» **BRIEF**
All of the entries below are to be copied word for word.

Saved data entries
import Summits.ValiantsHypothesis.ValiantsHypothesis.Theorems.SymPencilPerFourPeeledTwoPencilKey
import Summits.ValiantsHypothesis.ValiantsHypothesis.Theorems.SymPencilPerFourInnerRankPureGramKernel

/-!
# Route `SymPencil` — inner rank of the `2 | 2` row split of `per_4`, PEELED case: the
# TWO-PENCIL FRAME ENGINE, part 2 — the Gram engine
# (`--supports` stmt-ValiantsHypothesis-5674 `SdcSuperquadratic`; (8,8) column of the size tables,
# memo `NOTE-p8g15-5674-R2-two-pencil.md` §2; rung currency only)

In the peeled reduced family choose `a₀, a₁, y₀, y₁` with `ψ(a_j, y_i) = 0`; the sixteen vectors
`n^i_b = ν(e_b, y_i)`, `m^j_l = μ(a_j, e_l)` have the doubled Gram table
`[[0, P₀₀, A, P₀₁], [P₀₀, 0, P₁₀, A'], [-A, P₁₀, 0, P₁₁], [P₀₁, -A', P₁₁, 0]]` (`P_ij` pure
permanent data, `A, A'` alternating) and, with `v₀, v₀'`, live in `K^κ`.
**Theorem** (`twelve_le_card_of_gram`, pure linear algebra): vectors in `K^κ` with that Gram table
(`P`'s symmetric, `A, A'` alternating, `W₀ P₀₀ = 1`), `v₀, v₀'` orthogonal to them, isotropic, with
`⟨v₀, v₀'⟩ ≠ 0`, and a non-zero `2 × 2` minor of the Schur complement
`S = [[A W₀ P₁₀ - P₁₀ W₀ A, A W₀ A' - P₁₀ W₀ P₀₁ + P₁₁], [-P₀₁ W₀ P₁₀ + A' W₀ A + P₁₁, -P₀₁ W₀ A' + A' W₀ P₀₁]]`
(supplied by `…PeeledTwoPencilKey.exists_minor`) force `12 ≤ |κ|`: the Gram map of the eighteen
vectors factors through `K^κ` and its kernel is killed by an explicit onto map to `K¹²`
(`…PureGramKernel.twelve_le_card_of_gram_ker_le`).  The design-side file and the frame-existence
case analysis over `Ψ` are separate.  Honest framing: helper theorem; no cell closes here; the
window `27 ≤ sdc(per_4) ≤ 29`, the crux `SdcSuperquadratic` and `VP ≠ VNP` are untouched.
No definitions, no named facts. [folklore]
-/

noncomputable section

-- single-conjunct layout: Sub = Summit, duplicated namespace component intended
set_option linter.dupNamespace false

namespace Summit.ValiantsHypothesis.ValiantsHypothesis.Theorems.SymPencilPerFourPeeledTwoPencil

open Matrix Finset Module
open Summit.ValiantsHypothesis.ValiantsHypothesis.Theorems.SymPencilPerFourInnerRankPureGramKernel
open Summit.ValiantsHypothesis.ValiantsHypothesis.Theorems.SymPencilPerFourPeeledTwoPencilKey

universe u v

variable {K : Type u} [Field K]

» **SOLUTION FOR THIS TASK**
import Summits.ValiantsHypothesis.ValiantsHypothesis.Theorems.SymPencilPerFourPeeledTwoPencilKey
import Summits.ValiantsHypothesis.ValiantsHypothesis.Theorems.SymPencilPerFourInnerRankPureGramKernel

/-!
# Route `SymPencil` — inner rank of the `2 | 2` row split of `per_4`, PEELED case: the
# TWO-PENCIL FRAME ENGINE, part 2 — the Gram engine
# (`--supports` stmt-ValiantsHypothesis-5674 `SdcSuperquadratic`; (8,8) column of the size tables,
# memo `NOTE-p8g15-5674-R2-two-pencil.md` §2; rung currency only)

In the peeled reduced family choose `a₀, a₁, y₀, y₁` with `ψ(a_j, y_i) = 0`; the sixteen vectors
`n^i_b = ν(e_b, y_i)`, `m^j_l = μ(a_j, e_l)` have the doubled Gram table
`[[0, P₀₀, A, P₀₁], [P₀₀, 0, P₁₀, A'], [-A, P₁₀, 0, P₁₁], [P₀₁, -A', P₁₁, 0]]` (`P_ij` pure
permanent data, `A, A'` alternating) and, with `v₀, v₀'`, live in `K^κ`.
**Theorem** (`twelve_le_card_of_gram`, pure linear algebra): vectors in `K^κ` with that Gram table
(`P`'s symmetric, `A, A'` alternating, `W₀ P₀₀ = 1`), `v₀, v₀'` orthogonal to them, isotropic, with
`⟨v₀, v₀'⟩ ≠ 0`, and a non-zero `2 × 2` minor of the Schur complement
`S = [[A W₀ P₁₀ - P₁₀ W₀ A, A W₀ A' - P₁₀ W₀ P₀₁ + P₁₁], [-P₀₁ W₀ P₁₀ + A' W₀ A + P₁₁, -P₀₁ W₀ A' + A' W₀ P₀₁]]`
(supplied by `…PeeledTwoPencilKey.exists_minor`) force `12 ≤ |κ|`: the Gram map of the eighteen
vectors factors through `K^κ` and its kernel is killed by an explicit onto map to `K¹²`
(`…PureGramKernel.twelve_le_card_of_gram_ker_le`).  The design-side file and the frame-existence
case analysis over `Ψ` are separate.  Honest framing: helper theorem; no cell closes here; the
window `27 ≤ sdc(per_4) ≤ 29`, the crux `SdcSuperquadratic` and `VP ≠ VNP` are untouched.
No definitions, no named facts. [folklore]
-/

noncomputable section

-- single-conjunct layout: Sub = Summit, duplicated namespace component intended
set_option linter.dupNamespace false

namespace Summit.ValiantsHypothesis.ValiantsHypothesis.Theorems.SymPencilPerFourPeeledTwoPencil

open Matrix Finset Module
open Summit.ValiantsHypothesis.ValiantsHypothesis.Theorems.SymPencilPerFourInnerRankPureGramKernel
open Summit.ValiantsHypothesis.ValiantsHypothesis.Theorems.SymPencilPerFourPeeledTwoPencilKey

universe u v

variable {K : Type u} [Field K]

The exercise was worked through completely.